Make sure your wine never tastes like wet dog fur. huh?
Spark my muse is The podcast for curious creatives types, wine newbies, and those willing to put up with my occasional silliness. Thank you so much for sharing your time with me.
How wine can go to the dogs and how to best store wine in the wine segment.
Plus, a bit about a topic and a book that has made a huge difference in my life.
This episode of the podcast is brought to you by:
Dog in the Gap
Having a pet in your care, who helplessly depends on your for life and well being can teach you a lot of things. 10 essays both funny and insightful written by 2 authors and plenty of memorable photos.
Or get the bonus addition for $1 more that has an extra essay and non public video links, and other assorted goodies. Name Your Link
Today’s wine segment!
Why might your wine taste like wet dog fur….and what to do about it?
Basic Stats:
A wine bottle has 25.33 oz. (750ml).
A serving (a glass) of wine is 5 oz . (Half way up the glass is full. Where the glass is widest (aroma reasons in the design)
1 bottle = five glasses.
If your wine smells stale or like wet dog fur…it is Corked!
(The cork is not working and too much air has mixed with the wine.)
Wine last 24 hours if the air is pumped out
Here’s the one I recommend we use it at work. It pays for itself after two uses.
Wine lasts only a few hours if it’s not pumped. It’s not harmful, but it won’t taste its best. Pushing the cork back in won’t help too much because air is trapped in there.
Another reason Wine is stored on its side to expand the cork. A bottle corked with a plastic cork won’t be helped by horizontal storage.
On the next PODCAST – I’ll talk about my favorite tool for opening wine and why, and the bottle opening tools you should (probably) avoid !
Now to spark your Muse
Brené Brown’s work made its mark on me before she did her famous 1st TED TALK which lead to you famous ins TED Talk on her research about shame and vulnerability at the University of Houston.
The topics in the book and some of the passages I’ll read to you have really gained new significance because putting up a podcast is risky. I feel vulnerable and I feel like I might get rejected. Some people won’t like it and I can’t change that. I don’t want to fail. And I don’t want to look like an idiot. And looking like an idiot is extremely probable.

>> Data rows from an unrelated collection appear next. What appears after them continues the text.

import Literature.Analysis.FluidPDE.SereginSverakAxisDecay
import Literature.Analysis.FluidPDE.SereginSverakBlowupDecay
import Literature.Analysis.FluidPDE.SereginSverakBlowupCompactnessProofs
import Literature.Analysis.FluidPDE.SereginSverakInteriorContinuity
import HarnessLib

/-!
# Seregin–Šverák 2009, Lemma 3.6 in its two renderings, and Theorem 3.2 conditional on the catalogued inputs

G. Seregin, V. Šverák, *On Type I singularities of the local axi-symmetric solutions of the
Navier–Stokes equations*, Comm. PDE 34 (2009), 171–201 = arXiv:0804.1803 (labels and pages are
those of the arXiv version). Companion (proofs file) of `SereginSverakAxisDecay.lean`, which
vendors hypothesis (r4) of Thm. 3.2, Lemma 3.6 in the form `ScaledEnergyBoundOfAxisDecay` (one
function `Φ(C, ∫_Q |v|³, ∫_Q |q|^{3/2})` bounding `A + E + C + D` at the axis centres
`z_b = (b e₃, 0)`), and the assembly of Thm. 3.2 from Lemma 3.6, the blow-up alternative
`BlowupAlternative` of §4 (`SereginSverakAxisymmetric.lean`) and KNSS 2009, Thm. 5.3
(`isRegularAtOrigin_of_axisDecay_of_blowupAlternative`).

## What is proved here

* `scaledEnergyBoundOfAxisDecay_of_bound36`: the tree's other rendering of Lemma 3.6,
  `ScaledEnergyBound36` of `SereginSverakBlowupDecay.lean` ("for all numbers `C, N₁, N₂` one
  constant `C₁` for every pair with `|x'| ‖u‖ ≤ C`, `∫_Q |u|³ ≤ N₁`, `∫_Q |p|^{3/2} ≤ N₂`"), implies
  `ScaledEnergyBoundOfAxisDecay` (take `Φ(C, I₃, I_{3/2}) = C₁(C, I₃, I_{3/2})`).
* `isRegularAtOrigin_of_axisDecay_of_facts`: Theorem 3.2 conditional on exactly the named facts
  behind the printed §4 — the uniform Lemma 3.6 (`ScaledEnergyBound36`), interior continuity of
  bounded solutions (`NSBoundedInteriorContinuity`, §2 p. 8 / App. II), the uniform local Hölder
  bound on the blow-up sequence (`LocalHolderBound`, step (iv) of §4: [LSU] + [S8] + the parabolic
  embedding) — and KNSS 2009, Thm. 5.3: the blow-up alternative is the accepted
  `blowupAlternative_of_facts : ScaledEnergyBound36 → InteriorContinuity → BlowupCompactness →
  BlowupAlternative` (`SereginSverakBlowupDecay.lean`), fed into
  `isRegularAtOrigin_of_axisDecay_of_blowupAlternative` of the statement file.

## Why Thm. 3.2 has no blow-up fact of its own (review of 2026-08-15)

Until 2026-08-15 the statement file carried a second named fact: the blow-up step of §4
specialised to the hypotheses of Thm. 3.2, with Lemma 3.6 (`ScaledEnergyBoundOfAxisDecay`) as an
antecedent. It was merged back into `BlowupAlternative`, of which its consequent is a corollary
(Lemma 3.6 at `b = 0` is the origin-centred local (p1) of `BlowupAlternative`, (r4) is its local
(p2) on `Q(1)`), because the antecedent carried no weight in any discharge. Step (iv) of §4
(arXiv p. 11, "`‖F^k‖_{3/2,Q(4a)} ≤ c₁(a)`") needs the pressure functional
`D((x_{3k} e₃, t_k), a λ_k; q)` bounded UNIFORMLY in `k` at the moving blow-up centres, `t_k ↑ 0`.
Under (r2) + (r4) this comes from Lemma 3.6 applied to the time-shifted zooms
`(s, y) ↦ (θ v, θ² q)(t_k + θ² s, θ y)`, whose norms `∫_Q |v_k|³ = C((t_k, 0), θ; v)`,
`∫_Q |q_k|^{3/2} = D((t_k, 0), θ; q)` vary with `k` (they are bounded by `θ⁻² ∫_Q |v|³`,
`θ⁻² ∫_Q |q|^{3/2}`). With `ScaledEnergyBound36` a bound on the norms is a bound on `C₁`; with
`ScaledEnergyBoundOfAxisDecay`, whose `Φ` is an arbitrary function (its docstring: "monotonicity /
continuity of `Φ` is not printed and not assumed"), the numbers `Φ(C, C((t_k,0),θ;v), D((t_k,0),θ;q))`
need not stay bounded along the sequence, and no choice of the free parameters (the constant
`C' ≥ C` fed to (r4), the zoom `θ`, a shift along the axis, a time shift within `O(λ_k²)` of `t_k`)
repairs this for every `Φ`. Comparing with time-`0` centres instead costs the factor
`1 + |t_k| M_k² / a²`, which only the Type I bound controls (`BlowupAlternativeTypeI`,
`SereginSverakBlowup.lean`). So the `∃ Φ` antecedent contributes only Lemma 3.6 at the ORIGIN,
i.e. the hypothesis (p1) of `BlowupAlternative`, and the blow-up step for Thm. 3.2 is discharged
exactly as `BlowupAlternative` is: from the uniform Lemma 3.6 (`ScaledEnergyBound36`),
`InteriorContinuity` and `BlowupCompactness` (`blowup_of_decay`, `blowupAlternative_of_facts`). §4
is one argument for Thms. 3.1 and 3.2; the tree keeps it once (`BlowupAlternative`), plus the
Type I rendering `BlowupAlternativeTypeI` whose moving-centre bounds come from Lemma 3.5 inside
one solution.

## References

* G. Seregin, V. Šverák, Comm. PDE 34 (2009), 171–201, arXiv:0804.1803: §3 p. 9 (Thm. 3.2 (rt2),
  (r2), (r4)), pp. 9–10 (Lemma 3.5 (asl4) with (as4)–(as5), Lemma 3.6 (asl5)), §4 p. 11
  ((p1)–(p12)). [`SereginSverak2009`]
* G. Koch, N. Nadirashvili, G. Seregin, V. Šverák, Acta Math. 203 (2009), 83–105, Thm. 5.3.
  [`KochNadirashviliSereginSverak2009`]
-/

noncomputable section

open MeasureTheory Set Function Filter Topology TopologicalSpace
open scoped NNReal ENNReal

namespace Literature.Analysis.FluidPDE

namespace SereginSverak2009

/-! ### The two renderings of Lemma 3.6 -/

/-- **Lemma 3.6, uniform-constant form ⇒ `Φ`-form.** `ScaledEnergyBound36` (for all `C, N₁, N₂`
one constant `C₁` valid for every pair under the hypotheses of Thm. 3.2 with `|x'| ‖u‖ ≤ C` a.e.,
`∫_Q |u|³ ≤ N₁`, `∫_Q |p|^{3/2} ≤ N₂`) implies `ScaledEnergyBoundOfAxisDecay`: put
`Φ(C, I₃, I_{3/2}) := C₁(C, I₃, I_{3/2})` (real parts of the finite integrals) and apply it to the
pair's own norms. [cite: SereginSverak2009, Lemma 3.6 (asl5) with (as4)–(as5) (arXiv pp. 9–10)] -/
theorem scaledEnergyBoundOfAxisDecay_of_bound36 (h36 : ScaledEnergyBound36) :
    ScaledEnergyBoundOfAxisDecay := by
  choose C₁ hC₁ using h36
  refine ⟨fun C I J => C₁ C I.toReal J.toReal, fun u p C hsol hb hC => ?_⟩
  have hI : ∫⁻ z in parCyl 0 1, ‖u z.1 z.2‖ₑ ^ (3 : ℕ) ≤
      ENNReal.ofReal (∫⁻ z in parCyl 0 1, ‖u z.1 z.2‖ₑ ^ (3 : ℕ)).toReal := by
    rw [ENNReal.ofReal_toReal hsol.velocity_L3.ne]
  have hJ : ∫⁻ z in parCyl 0 1, ‖p z.1 z.2‖ₑ ^ (3 / 2 : ℝ) ≤
      ENNReal.ofReal (∫⁻ z in parCyl 0 1, ‖p z.1 z.2‖ₑ ^ (3 / 2 : ℝ)).toReal := by
    rw [ENNReal.ofReal_toReal hsol.pressure_L32.ne]
  exact hC₁ C _ _ u p hsol hb hC hI hJ

/-! ### Theorem 3.2, conditional on the catalogued inputs -/

/-- **Seregin–Šverák 2009, Theorem 3.2, conditional on the catalogued named facts** — the uniform
Lemma 3.6 (`ScaledEnergyBound36`), interior continuity (`NSBoundedInteriorContinuity`), the local
Hölder bound on the blow-up sequence (`LocalHolderBound`) and KNSS 2009, Thm. 5.3
(`KNSS2009_liouville_bound_C_over_r`): an axially symmetric distributional solution in `Q` with
`u ∈ L³(Q)`, `p ∈ L^{3/2}(Q)`, (r2) and (r4) is regular at the origin. Assembled as
`isRegularAtOrigin_of_axisDecay_of_blowupAlternative` of the statement file, Lemma 3.6 in its `∃ Φ`
form being fed by `scaledEnergyBoundOfAxisDecay_of_bound36` and the blow-up alternative of §4 by
the accepted `blowupAlternative_of_facts` (`SereginSverakBlowupDecay.lean`: near-maximum selection,
axis-centred rescaling, the pressure bound at the moving centres from the uniform Lemma 3.6 applied
to the time-shifted zooms, and the compactness (p5)–(p11)) with `interiorContinuity_of` and
`blowupCompactness_of_localHolderBound`.
[cite: SereginSverak2009, Thm. 3.2 and §4 (arXiv pp. 9, 11)] -/
theorem isRegularAtOrigin_of_axisDecay_of_facts (h36 : ScaledEnergyBound36)
    (hIC : NSBoundedInteriorContinuity) (hLHB : LocalHolderBound)
    (h53 : KNSS2009_liouville_bound_C_over_r)
    {u : ℝ → EuclideanSpace ℝ (Fin 3) → EuclideanSpace ℝ (Fin 3)}
    {p : ℝ → EuclideanSpace ℝ (Fin 3) → ℝ} (hsol : IsAxisymmetricLocalSolution u p)
    (hb : IsBoundedAwayFromZero u)
    (hd : IsAxisDecayOnCyl u) : IsRegularAtOrigin u :=
  isRegularAtOrigin_of_axisDecay_of_blowupAlternative (scaledEnergyBoundOfAxisDecay_of_bound36 h36)
    (blowupAlternative_of_facts h36 (interiorContinuity_of hIC)
      (blowupCompactness_of_localHolderBound hLHB)) h53 hsol hb hd

end SereginSverak2009

end Literature.Analysis.FluidPDE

When we are about to step out into unknown territory or if we doing something that makes us more vulnerable the two main things we think are “who do you think you are?” and “You’rd going to look like a fool” and I might add one to that “You won’t do it right” (it ’s related to the 2nd one) Maybe you can think of others that come to you mind.
We seem okay to handle other people’s vulnerability but really reluctant to risk that ourselves.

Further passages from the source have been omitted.